Hawkeye and Frank stepped out of the tent, and the heat hit them like a physical blow. It wasn’t just the sun anymore. The wind had shifted, carrying with it a dry, blistering wind that smelled of burning pine needles, scorched earth, and impending doom.
Hawkeye looked up. The sky, usually a dull, dusty blue, had turned the color of a fresh bruise—a sickly, terrifying mixture of purple, black, and angry, glowing orange. The ridge line to the north, less than two miles away, was crowned in a roaring crest of flame.
“Good lord,” Frank whispered, dropping his polishing cloth. “The Chinese must be using a new incendiary weapon! It’s a communist plot to smoke us out!”
“Frank, you paranoid twit,” Hawkeye said, his eyes narrowed against the falling ash that was beginning to coat the compound like grey snow. “That’s not a weapon. That’s a brush fire. And unless you’ve got a hose that can reach a mile and a half, we are sitting in the world’s largest frying pan.”

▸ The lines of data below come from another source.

/-- ★★ **The inner conjugation moment** (the planner's `stub_innerConjugationMoment`, every `N ≥ 2`): for unitary `X`,
`∫ (|tr ρ|² − 1) tr(X ρ X† ρ†) dg = (N² − |tr X|²)/(N(N² − 1))`. [folklore] -/
theorem integral_normSqTrace_sub_one_traceConj (hρ : IsSpecialUnitaryModel ρ) {X : Matrix (Fin (2 + n)) (Fin (2 + n)) ℂ}
    (hX : X ∈ Matrix.unitaryGroup (Fin (2 + n)) ℂ) :
    ∫ g, (((Complex.normSq (ρ g).trace : ℝ) : ℂ) - 1) * (X * ρ g * X.conjTranspose * (ρ g).conjTranspose).trace
        ∂haarProbability G =
      ((((2 + n : ℝ) ^ 2 - Complex.normSq X.trace) / ((2 + n : ℝ) * ((1 + n : ℝ) * (3 + n))) : ℝ) : ℂ) := by
  have hcw : Continuous fun g => ((Complex.normSq (ρ g).trace : ℝ) : ℂ) *
      (X * ρ g * X.conjTranspose * (ρ g).conjTranspose).trace :=
    (Complex.continuous_ofReal.comp (Complex.continuous_normSq.comp ((continuous_id.matrix_trace).comp hρ.1))).mul
      (continuous_traceConj ρ hρ.1 X)
  simp_rw [sub_mul, one_mul]
  rw [integral_sub (integrable_of_continuous'' hcw) (integrable_of_continuous'' (continuous_traceConj ρ hρ.1 X)),
    integral_normSqTrace_traceConj ρ hρ X, integral_traceConj ρ hρ X, sum_normSq_entries_of_mem_unitaryGroup hX]
  have hpos1 : (0 : ℝ) < (1 + n : ℝ) := by positivity
  have hpos2 : (0 : ℝ) < (2 + n : ℝ) := by positivity
  have hpos3 : (0 : ℝ) < (3 + n : ℝ) := by positivity
  have hreal : (((2 + n : ℝ) ^ 2 - 2) / ((2 + n : ℝ) * ((1 + n : ℝ) * (3 + n)))) * Complex.normSq X.trace +
      (1 / ((1 + n : ℝ) * (3 + n))) * (2 + n : ℝ) - (2 + n : ℝ)⁻¹ * Complex.normSq X.trace =
      ((2 + n : ℝ) ^ 2 - Complex.normSq X.trace) / ((2 + n : ℝ) * ((1 + n : ℝ) * (3 + n))) := by
    field_simp
    ring
  have hcast := congrArg (fun x : ℝ => (x : ℂ)) hreal
  push_cast at hcast ⊢
  exact hcast

end Inner

end Summit.QuantumFields.YangMills.Theorems.ToronCumulantSign
/-! ### §1 Gates of a homogeneous `ΣΠΣΠ` circuit → fan-in-two gates -/
section GateNormalForm

variable {K : Type} [CommRing K] {σ : Type} [Fintype σ] [DecidableEq σ]

/-- Gate bookkeeping of the normal form: `Qc·T + Qc ≤ ((s+N+1)(d+2))³`. [folklore] -/
theorem gates_bound {s N d Qc T : ℕ} (hQ : Qc ≤ s)
    (hT : T ≤ d * ((s + (N + 1)) * (2 * d + 2)) + d + 3) :
    Qc * T + Qc ≤ ((s + N + 1) * (d + 2)) ^ 3 := by
  have hX : 1 ≤ s + N + 1 := by omega
  have hQX : Qc ≤ s + N + 1 := by omega
  have hre : d * ((s + (N + 1)) * (2 * d + 2)) = (s + N + 1) * (2 * d * d + 2 * d) := by ring
  have hT1 : T + 1 ≤ (s + N + 1) * (2 * d * d + 3 * d + 4) := by
    have h1 : d + 4 ≤ (s + N + 1) * (d + 4) := Nat.le_mul_of_pos_left _ (by omega)
    calc T + 1 ≤ d * ((s + (N + 1)) * (2 * d + 2)) + (d + 4) := by omega
      _ = (s + N + 1) * (2 * d * d + 2 * d) + (d + 4) := by rw [hre]
      _ ≤ (s + N + 1) * (2 * d * d + 2 * d) + (s + N + 1) * (d + 4) :=
          Nat.add_le_add_left h1 _
      _ = (s + N + 1) * (2 * d * d + 3 * d + 4) := by ring
  have hY : 2 * d * d + 3 * d + 4 ≤ (d + 2) ^ 3 := (Nat.le_add_left _ _).trans_eq
    (show d * d * d + 4 * (d * d) + 9 * d + 4 + (2 * d * d + 3 * d + 4) = (d + 2) ^ 3 by ring)
  calc Qc * T + Qc = Qc * (T + 1) := by ring
    _ ≤ (s + N + 1) * ((s + N + 1) * (2 * d * d + 3 * d + 4)) := Nat.mul_le_mul hQX hT1
    _ ≤ (s + N + 1) * ((s + N + 1) * (d + 2) ^ 3) :=
        Nat.mul_le_mul_left _ (Nat.mul_le_mul_left _ hY)
    _ ≤ (s + N + 1) * ((s + N + 1) * (d + 2) ^ 3) * (s + N + 1) :=
        Nat.le_mul_of_pos_right _ (by omega)
    _ = ((s + N + 1) * (d + 2)) ^ 3 := by ring

/-- **Gate normal form of homogeneous `ΣΠΣΠ` circuits**: a homogeneous depth-4 circuit `P`
(unbounded fan-in, `size` = gates) for `f`, homogeneous of degree `d ≥ 2`, yields
`complexity f ≤ ((size P + #σ + 1)·(d + 2))³` (fan-in-two gates), by pricing the Kumar–Saraf
normal form `ArithCircuit.exists_sum_prod`. [cite: KumarSaraf2017, §3 eq. (3.1)]
[cite: Burgisser2000, §2.1] -/
theorem complexity_le_of_homDepthFour {P : ArithCircuit K σ} {f : MvPolynomial σ K} {d : ℕ}
    (hc : P.Computes f) (h4 : P.IsDepthFour) (hh : P.IsHomogeneousCircuit)
    (hf : f.IsHomogeneous d) (hd : 2 ≤ d) :
    complexity f ≤ ((P.size + Fintype.card σ + 1) * (d + 2)) ^ 3 := by
  classical
  rcases subsingleton_or_nontrivial K with hK | hK
  · rw [show f = C 0 from MvPolynomial.ext _ _ fun m => Subsingleton.elim _ _, complexity_C_holds]
    exact Nat.zero_le _
  -- the normal form `f = ∑_{q ∈ Q} c_q • q`, `q = ∏_j g_{qj}` (as in `Depth4HomFourRung`)
  obtain ⟨Q, c, hQcard, hfsum, hQ⟩ := ArithCircuit.exists_sum_prod hc h4 hh hf hd
  choose L hL hqL using fun q : ↥Q => (hQ q.1 q.2).2.2
  obtain ⟨g, hg⟩ : ∃ g : (q : ↥Q) → Fin (L q).length → MvPolynomial σ K,
      ∀ q j, g q j = (L q).get j := ⟨_, fun _ _ => rfl⟩
  have hprod : ∀ q : ↥Q, (q : MvPolynomial σ K) = ∏ j, g q j := fun q => by
    rw [hqL q]; simp only [hg, List.get_eq_getElem, Fin.prod_univ_getElem]
  have hL' : ∀ (q : ↥Q) (j : Fin (L q).length),
      P.IsBottomFactor (g q j) ∧ ∃ e, (g q j).IsHomogeneous e := fun q j =>
    hL q _ (by rw [hg]; exact List.get_mem _ _)
  have hne : ∀ (q : ↥Q) (j : Fin (L q).length), g q j ≠ 0 := fun q j h0 =>
    (hQ q.1 q.2).1 (by rw [hprod q]; exact Finset.prod_eq_zero (Finset.mem_univ j) h0)
  have hhom : ∀ (q : ↥Q) (j : Fin (L q).length), (g q j).IsHomogeneous (g q j).totalDegree :=
    fun q j => by obtain ⟨e, he⟩ := (hL' q j).2; rwa [he.totalDegree (hne q j)]
  have hdeg : ∀ q : ↥Q, ∑ j, (g q j).totalDegree = d := fun q => by
    have h1 : (q : MvPolynomial σ K).IsHomogeneous (∑ j, (g q j).totalDegree) := by
      rw [hprod q]
      exact IsHomogeneous.prod _ _ _ fun j _ => hhom q j
    exact h1.inj_right (hQ q.1 q.2).2.1 (hQ q.1 q.2).1
  have hdegle : ∀ (q : ↥Q) (j : Fin (L q).length), (g q j).totalDegree ≤ d := fun q j => by
    rw [← hdeg q]
    exact Finset.single_le_sum (f := fun j => (g q j).totalDegree) (fun _ _ => Nat.zero_le _)
      (Finset.mem_univ j)
  -- at most `d` factors of positive degree per term
  have hcardS : ∀ q : ↥Q,
      Fintype.card {j : Fin (L q).length // 0 < (g q j).totalDegree} ≤ d := fun q => by
    rw [Fintype.card_subtype, Finset.card_eq_sum_ones, ← hdeg q]
    have h1 : ∑ _j ∈ Finset.univ.filter (fun j : Fin (L q).length => 0 < (g q j).totalDegree), 1
        ≤ ∑ j ∈ Finset.univ.filter (fun j : Fin (L q).length => 0 < (g q j).totalDegree),
          (g q j).totalDegree :=
      Finset.sum_le_sum fun j hj => Nat.one_le_of_lt (Finset.mem_filter.mp hj).2
    exact h1.trans (Finset.sum_le_sum_of_subset (Finset.filter_subset _ _))
  -- the constant factors fold into one constant `z_q`
  obtain ⟨z, hz⟩ : ∃ z : ↥Q → K, ∀ q, z q =
      ∏ j ∈ Finset.univ.filter (fun j : Fin (L q).length => ¬ 0 < (g q j).totalDegree),
        coeff 0 (g q j) := ⟨_, fun _ => rfl⟩
  have hsplit : ∀ q : ↥Q, (q : MvPolynomial σ K) =
      (∏ j : {j : Fin (L q).length // 0 < (g q j).totalDegree}, g q j.1) * C (z q) := by
    intro q
    rw [hprod q, ← Finset.prod_filter_mul_prod_filter_not Finset.univ
      (fun j : Fin (L q).length => 0 < (g q j).totalDegree)]
    congr 1
    · exact Finset.prod_subtype _ (fun j => by simp) _
    · rw [hz q, map_prod]
      exact Finset.prod_congr rfl fun j hj =>
        totalDegree_eq_zero_iff_eq_C.mp (Nat.eq_zero_of_not_pos (Finset.mem_filter.mp hj).2)
  -- pricing: a bottom factor is a sum of `≤ s + N + 1` monomials of degree `≤ d`
  have hfac : ∀ (q : ↥Q) (j : Fin (L q).length),
      complexity (g q j) ≤ (P.size + (Fintype.card σ + 1)) * (2 * d + 2) := fun q j =>
    (complexity_le_card_support_mul _).trans (Nat.mul_le_mul
      (card_support_le_of_isBottomFactor (hL' q j).1) (by have := hdegle q j; omega))
  -- pricing of one term `c_q • (∏_{deg > 0} g_{qj} * C z_q)`
  have hterm : ∀ q : ↥Q, complexity (c q • (q : MvPolynomial σ K)) ≤
      d * ((P.size + (Fintype.card σ + 1)) * (2 * d + 2)) + d + 3 := fun q => by
    have hπ : complexity (∏ j : {j : Fin (L q).length // 0 < (g q j).totalDegree}, g q j.1)
        ≤ d * ((P.size + (Fintype.card σ + 1)) * (2 * d + 2)) + d := by
      refine (complexity_finset_prod_le _ _).trans ?_
      rw [Finset.card_univ]
      refine Nat.add_le_add ((Finset.sum_le_sum fun j _ => hfac q j.1).trans ?_) (hcardS q)
      rw [Finset.sum_const, smul_eq_mul, Finset.card_univ]
      exact Nat.mul_le_mul_right _ (hcardS q)
    have h1 := complexity_smul_le_holds (c q) (q : MvPolynomial σ K)
    have h2 := complexity_mul_le_holds
      (∏ j : {j : Fin (L q).length // 0 < (g q j).totalDegree}, g q j.1) (C (z q))
    rw [← hsplit q, complexity_C_holds] at h2
    omega
  -- pricing of the outer sum
  rw [hfsum, ← Finset.sum_coe_sort Q]
  refine (complexity_finset_sum_le _ _).trans ?_
  have hsum : ∑ q : ↥Q, complexity (c q • (q : MvPolynomial σ K)) ≤
      Fintype.card ↥Q * (d * ((P.size + (Fintype.card σ + 1)) * (2 * d + 2)) + d + 3) :=
    (Finset.sum_le_sum fun q _ => hterm q).trans
      (by rw [Finset.sum_const, smul_eq_mul, Finset.card_univ])
  rw [Finset.card_univ]
  exact (Nat.add_le_add_right hsum _).trans
    (gates_bound (by rw [Fintype.card_coe]; exact hQcard) le_rfl)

Colonel Sherman T. Potter strode out of his office, his shirt completely unbuttoned, chewing furiously on an unlit cigar. He looked at the ridge, then down at his watch.
“Listen up, people!” Potter’s voice cut through the rising panic of the camp. “Mother Nature has decided to throw us a barbecue, and we are the main course! That wind is blowing twenty knots straight down the valley. We have exactly forty-five minutes before this camp is toast. We are bugging out! I want everything that can be packed, packed! Everything that can roll, rolling! And if it can’t roll, leave it for the ashes!”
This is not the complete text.